Ha ragione Claudio Cerasa nel suo articolo di lunedì sul Foglio: di fronte all’autunno che avanza, brumoso meteorologicamente e plumbeo politicamente, anch’io ho bisogno di essere coccolato.

Non dal Pd, come mi augura Cerasa, ma piuttosto da un piatto fumante di tortellini. Perché difficilmente il Pd può coccolare qualcuno in preda com’è ad una crisi di nervi.

Del resto non è una novità per i leader di quel partito, con la sola eccezione di chi li ha portati alla vittoria, Romano Prodi, uno che invece li ha sempre tenuti ben saldi.
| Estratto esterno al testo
import Summits.ResolutionOfSingularities.ResolutionOfSingularities.Theorems.EquisingularLiftEquisingularLiftNatNDChartBlowup
import Summits.ResolutionOfSingularities.ResolutionOfSingularities.Theorems.EquisingularLiftEquisingularLiftNatNDFanStarBasics
import HarnessLib

/-!
# [OURS · L1 W4.5(b) · EL♮(3) · ND-K5 (B4α1s)] THE STAR-CHART MATRIX `starChart B J i₀`: determinant, rays, cone, membership in `star Φ τ`

WIDTH helper for the ND-K5 brick (B4α1s) `modelStep` (res-L1-w45b-idea-1's spec §13.14 `ND.ToricStage` / `ND.ModelStep`), `--supports
stmt-ResolutionOfSingularities-20148`, no claim, counted 0 (res-L1-w45b-stub-4 g11).  AI-produced kernel work weaker than expert review; no statement of
[Hironaka2017] is used; EL♮(3) is NOT proved here.

WHAT (over res-L1-w45b-lead-2's `starChart` of `…NatNDChartBlowup` and res-L1-w45b-iso-w3's `…NatNDFanStarBasics`).  `det (starChart B J i₀) = det B`
for `i₀ ∈ J` (row `i₀ += Σ_{J ∖ i₀}` of the other rows: `det_updateRow_add_finset_sum`, `det_zMat_starChart`, `isUnit_det_zMat_starChart`); the new row
as a ray is `Σ_{j ∈ J} (row j)` (`rayOf_finset_sum`, `rayOf_starChart_self`); the rays of the star chart are `insert (Σ_J rows) (old rays ∖ row i₀)`
(`image_rayOf_starChart`); a face `τ` of the chart cone is the image of its index set `J_τ = {j | row j ∈ τ}` with `Σ τ = Σ_{J_τ} rows`
(`face_eq_image_filter`, `sum_face_eq_sum_rayOf`); hence **the star chart's cone lies in `star Φ τ`** (`image_rayOf_starChart_mem_star`); and the new
ray `Σ τ` is NOT a ray of the old smooth cone as soon as `τ` has two distinct rays (`sum_face_notMem_of_isSmoothCone`, by the dual vectors of
`exists_dual_of_isSmoothCone`).
-/

set_option linter.dupNamespace false

noncomputable section

open MvPolynomial

namespace Summit.ResolutionOfSingularities.ResolutionOfSingularities.Cruxes.EquisingularLiftNat.Sections.ND

variable {n : ℕ}

/-- `rayOf` is additive over finite sums of rows. [OURS · elementary] -/
theorem rayOf_finset_sum (B : Fin n → Fin n → ℕ) (J : Finset (Fin n)) :
    rayOf (fun l => ∑ j ∈ J, B j l) = ∑ j ∈ J, rayOf (B j) := by
  funext l
  simp only [rayOf, Nat.cast_sum, Finset.sum_apply]

/-- The new row of the star chart as a ray: `Σ_{j ∈ J} (row j)`. [OURS · elementary] -/
theorem rayOf_starChart_self (B : Fin n → Fin n → ℕ) (J : Finset (Fin n)) (i₀ : Fin n) :
    rayOf (starChart B J i₀ i₀) = ∑ j ∈ J, rayOf (B j) := by
  rw [starChart_self, rayOf_finset_sum]

/-- Adding a sum of OTHER rows to a row does not change the determinant. [OURS · elementary] -/
theorem det_updateRow_add_finset_sum {R : Type*} [CommRing R] (A : Matrix (Fin n) (Fin n) R) (i₀ : Fin n) (s : Finset (Fin n)) (hs : i₀ ∉ s) :
    (A.updateRow i₀ (A i₀ + ∑ j ∈ s, A j)).det = A.det := by
  classical
  induction s using Finset.induction_on with
  | empty => rw [Finset.sum_empty, add_zero, Matrix.updateRow_eq_self]
  | insert j s hj ih =>
    have hji : i₀ ≠ j := fun h => hs (h ▸ Finset.mem_insert_self _ _)
    have hs' : i₀ ∉ s := fun h => hs (Finset.mem_insert_of_mem h)
    set A' := A.updateRow i₀ (A i₀ + ∑ j ∈ s, A j) with hA'
    have hrow : A.updateRow i₀ (A i₀ + ∑ j ∈ insert j s, A j) = A'.updateRow i₀ (A' i₀ + A' j) := by
      rw [Finset.sum_insert hj, hA', Matrix.updateRow_self, Matrix.updateRow_ne hji.symm]
      funext i
      by_cases hi : i = i₀
      · subst hi; simp only [Matrix.updateRow_self]; abel
      · simp only [Matrix.updateRow_ne hi]
    rw [hrow, Matrix.det_updateRow_add_self A' hji, ih hs']

/-- **The star chart is unimodular iff the old chart is**: `det (starChart B J i₀) = det B` for `i₀ ∈ J`. [OURS · elementary] -/
theorem det_zMat_starChart (B : Fin n → Fin n → ℕ) (J : Finset (Fin n)) {i₀ : Fin n} (hi₀ : i₀ ∈ J) :
    (zMat (starChart B J i₀)).det = (zMat B).det := by
  classical
  have h : zMat (starChart B J i₀) = (zMat B).updateRow i₀ ((zMat B) i₀ + ∑ j ∈ J.erase i₀, (zMat B) j) := by
    ext i l
    by_cases hi : i = i₀
    · subst hi
      rw [Matrix.updateRow_self, zMat, Matrix.of_apply, starChart_self]
      simp only [Nat.cast_sum, Pi.add_apply, Finset.sum_apply, zMat, Matrix.of_apply]
      rw [← Finset.add_sum_erase J _ hi₀]
    · rw [Matrix.updateRow_ne hi, zMat, Matrix.of_apply, starChart_of_ne B J hi, zMat, Matrix.of_apply]
  rw [h, det_updateRow_add_finset_sum _ _ _ (Finset.notMem_erase i₀ J)]

/-- The star chart is unimodular if the old chart is. [OURS · elementary] -/
theorem isUnit_det_zMat_starChart (B : Fin n → Fin n → ℕ) (hB : IsUnit (zMat B).det) (J : Finset (Fin n)) {i₀ : Fin n} (hi₀ : i₀ ∈ J) :
    IsUnit (zMat (starChart B J i₀)).det := by
  rw [det_zMat_starChart B J hi₀]; exact hB

/-- The rays of the star chart: the new ray `Σ_J` replaces the ray of row `i₀`. [OURS · elementary] -/
theorem image_rayOf_starChart (B : Fin n → Fin n → ℕ) (hB : IsUnit (zMat B).det) (J : Finset (Fin n)) (i₀ : Fin n) :
    Finset.univ.image (fun i => rayOf (starChart B J i₀ i)) =
      insert (∑ j ∈ J, rayOf (B j)) ((Finset.univ.image (fun i => rayOf (B i))).erase (rayOf (B i₀))) := by
  classical
  have hinj := rayOf_injective_of_isUnit B hB
  ext ρ
  simp only [Finset.mem_image, Finset.mem_univ, true_and, Finset.mem_insert, Finset.mem_erase]
  constructor
  · rintro ⟨i, rfl⟩
    by_cases hi : i = i₀
    · subst hi; exact Or.inl (rayOf_starChart_self B J i)
    · rw [starChart_of_ne B J hi]
      exact Or.inr ⟨fun h => hi (hinj h), i, rfl⟩
  · rintro (rfl | ⟨hne, i, rfl⟩)
    · exact ⟨i₀, rayOf_starChart_self B J i₀⟩
    · have hi : i ≠ i₀ := fun h => hne (h ▸ rfl)
      exact ⟨i, by rw [starChart_of_ne B J hi]⟩

/-- The index set of a face inside a chart cone and the sum of the face's rays. [OURS · elementary] -/
theorem sum_face_eq_sum_rayOf (B : Fin n → Fin n → ℕ) (hB : IsUnit (zMat B).det) {τ : Finset (Ray n)}
    (hτ : τ ⊆ Finset.univ.image (fun i => rayOf (B i))) :
    (∑ ρ ∈ τ, ρ) = ∑ j ∈ Finset.univ.filter (fun j => rayOf (B j) ∈ τ), rayOf (B j) := by
  classical
  have hinj := rayOf_injective_of_isUnit B hB
  have hτeq : τ = (Finset.univ.filter (fun j => rayOf (B j) ∈ τ)).image (fun i => rayOf (B i)) := by
    ext ρ
    simp only [Finset.mem_image, Finset.mem_filter, Finset.mem_univ, true_and]
    constructor
    · intro hρ
      obtain ⟨i, -, rfl⟩ := Finset.mem_image.mp (hτ hρ)
      exact ⟨i, hρ, rfl⟩
    · rintro ⟨i, hi, rfl⟩; exact hi
  conv_lhs => rw [hτeq]
  rw [Finset.sum_image fun i _ j _ h => hinj h]

/-- The face is the image of its index set. [OURS · elementary] -/
theorem face_eq_image_filter (B : Fin n → Fin n → ℕ) {τ : Finset (Ray n)} (hτ : τ ⊆ Finset.univ.image (fun i => rayOf (B i))) :
    τ = (Finset.univ.filter (fun j => rayOf (B j) ∈ τ)).image (fun i => rayOf (B i)) := by
  classical
  ext ρ
  simp only [Finset.mem_image, Finset.mem_filter, Finset.mem_univ, true_and]
  constructor
  · intro hρ
    obtain ⟨i, -, rfl⟩ := Finset.mem_image.mp (hτ hρ)
    exact ⟨i, hρ, rfl⟩
  · rintro ⟨i, hi, rfl⟩; exact hi

/-- The cone of the star chart lies in the starred fan. [OURS · elementary] -/
theorem image_rayOf_starChart_mem_star (B : Fin n → Fin n → ℕ) (hB : IsUnit (zMat B).det) {Φ : Finset (Finset (Ray n))}
    (hσ : Finset.univ.image (fun i => rayOf (B i)) ∈ Φ) {τ : Finset (Ray n)} (hτ : τ ⊆ Finset.univ.image (fun i => rayOf (B i)))
    {i₀ : Fin n} (hi₀ : rayOf (B i₀) ∈ τ) :
    Finset.univ.image (fun i => rayOf (starChart B (Finset.univ.filter (fun j => rayOf (B j) ∈ τ)) i₀ i)) ∈ star Φ τ := by
  classical
  rw [mem_star_iff]
  refine Or.inr ⟨_, hσ, hτ, rayOf (B i₀), hi₀, ?_⟩
  rw [image_rayOf_starChart B hB, sum_face_eq_sum_rayOf B hB hτ]

/-- **The new ray is not a ray of the old cone** when the face has two distinct rays (smooth cone: dual vectors). [OURS · elementary] -/
theorem sum_face_notMem_of_isSmoothCone {σ τ : Finset (Ray n)} (hσ : IsSmoothCone σ) (hτσ : τ ⊆ σ)
    (h2 : ∃ ρ₁ ∈ τ, ∃ ρ₂ ∈ τ, ρ₁ ≠ ρ₂) : (∑ ρ ∈ τ, ρ) ∉ σ := by
  classical
  intro hmem
  obtain ⟨ρ₁, h₁, ρ₂, h₂, hne⟩ := h2
  -- pick `t ∈ τ` different from the sum
  obtain ⟨t, ht, hts⟩ : ∃ t ∈ τ, t ≠ ∑ ρ ∈ τ, ρ := by
    by_cases h : ρ₁ = ∑ ρ ∈ τ, ρ
    · exact ⟨ρ₂, h₂, fun h' => hne (h.trans h'.symm)⟩
    · exact ⟨ρ₁, h₁, h⟩
  obtain ⟨w, hw1, hw0⟩ := exists_dual_of_isSmoothCone hσ (hτσ ht)
  have h1 : w ⬝ᵥ (∑ ρ ∈ τ, ρ) = 1 := by
    rw [dotProduct_finset_sum]; exact sum_dual_eq_one hτσ ht hw1 hw0
  have h0 : w ⬝ᵥ (∑ ρ ∈ τ, ρ) = 0 := hw0 _ hmem (Ne.symm hts)
  rw [h0] at h1
  exact zero_ne_one h1

end Summit.ResolutionOfSingularities.ResolutionOfSingularities.Cruxes.EquisingularLiftNat.Sections.ND

end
La lista è lunga: da Massimo D’Alema dimissionario per aver perso le elezioni regionali del 2000  – mentre Silvio Berlusconi sconfitto disastrosamente nel 2005, tanto da rimanere solo con il lombardo-veneto, era rimasto in sella – a Walter Veltroni che abbandona per aver perso la Sardegna (sic), per finire a Nicola Zingaretti uscito sbattendo la porta contro le correnti interne fino a vergognarsi del proprio partito (ma un po’ di coerenza avrebbe richiesto una contemporanea uscita dal Pd con relativo abbandono delle cariche).

Anche Pierluigi Bersani non ha superato il trauma dei 110 franchi tiratori contro Romano Prodi, ma se avesse mantenuto la candidatura di Franco Marini, che al secondo turno aveva la maggioranza assoluta (521 voti)  nonostante la defezione dei renziani e di altri, al quarto turno sarebbe stato tranquillamente eletto.

Ma ci volevano nervi saldi e capacità di resistenza alla canea mediatica che invocava un presidente subito, immemore delle 21 votazioni per arrivare a Sandro Pertini.

 Aver confermato i voti del 2018 con un leggerissimo incremento non basta però a salvare il Pd dalle critiche. Ma sembra di sentire il vecchio Gino Bartali: è tutto da rifare.

Perché, come sostiene Cerasa, inutile guardare al bicchiere mezzo pieno se in realtà è bucato.

Il bicchiere mezzo pieno

A parte un piccolo problema di idraulica (se è bucato, come fa ad essere ancora mezzo pieno?) le ragioni per cui il bicchiere del Pd è mezzo pieno sono molte.

Intanto è il partito con il maggior numero di iscritti e di sedi e con il maggior numero di eletti locali; tra l’altro ha espresso o sostenuto i sindaci di tutte le metropoli italiane, con la sola esclusione di Genova e Palermo.

Inoltre, esprime, pur con contraddizioni e contorsioni, una linea (pallidamente) socialdemocratica alla cui famiglia politica si è finalmente aggregato (uno dei pochi meriti della segreteria Renzi).

Infine dispone ancora di una classe politica con esperienza e provate capacità amministrative, da nord a sud, cosa che altri partiti nemmeno si sognano.

Il suo problema, allora, più che di identità, a meno di un sussulto identitario dei vecchi post-democristiani che non vogliono morire socialisti, come diceva Matteo Richetti (oggi in Azione, unico ad opporsi alla adesione al Pse, all’epoca) sta nel fornire contenuti mobilitanti o appealing ad una impostazione generale di taglio socialdemocratico.

Piuttosto che la fantasiosa linea Sanders/Ocasio-Cortez a cui fa riferimento Cerasa, credo che il Pd debba seguire quella di Fabrizio Barca e Salvatore Biasco (della cui improvvisa scomparsa siamo tutti orfani).

Intellettuali che da anni sollecitano la sinistra e il Pd in primis a muoversi con coerenza e radicalità lungo la via della lotta alle diseguaglianze.

Perché, come ricordava Norberto Bobbio, la sinistra è tale se mira ad ampliare lo spazio dell’eguaglianza, su ogni piano.  Altrimenti meglio lasciare spazio ad altri, a destra come a sinistra.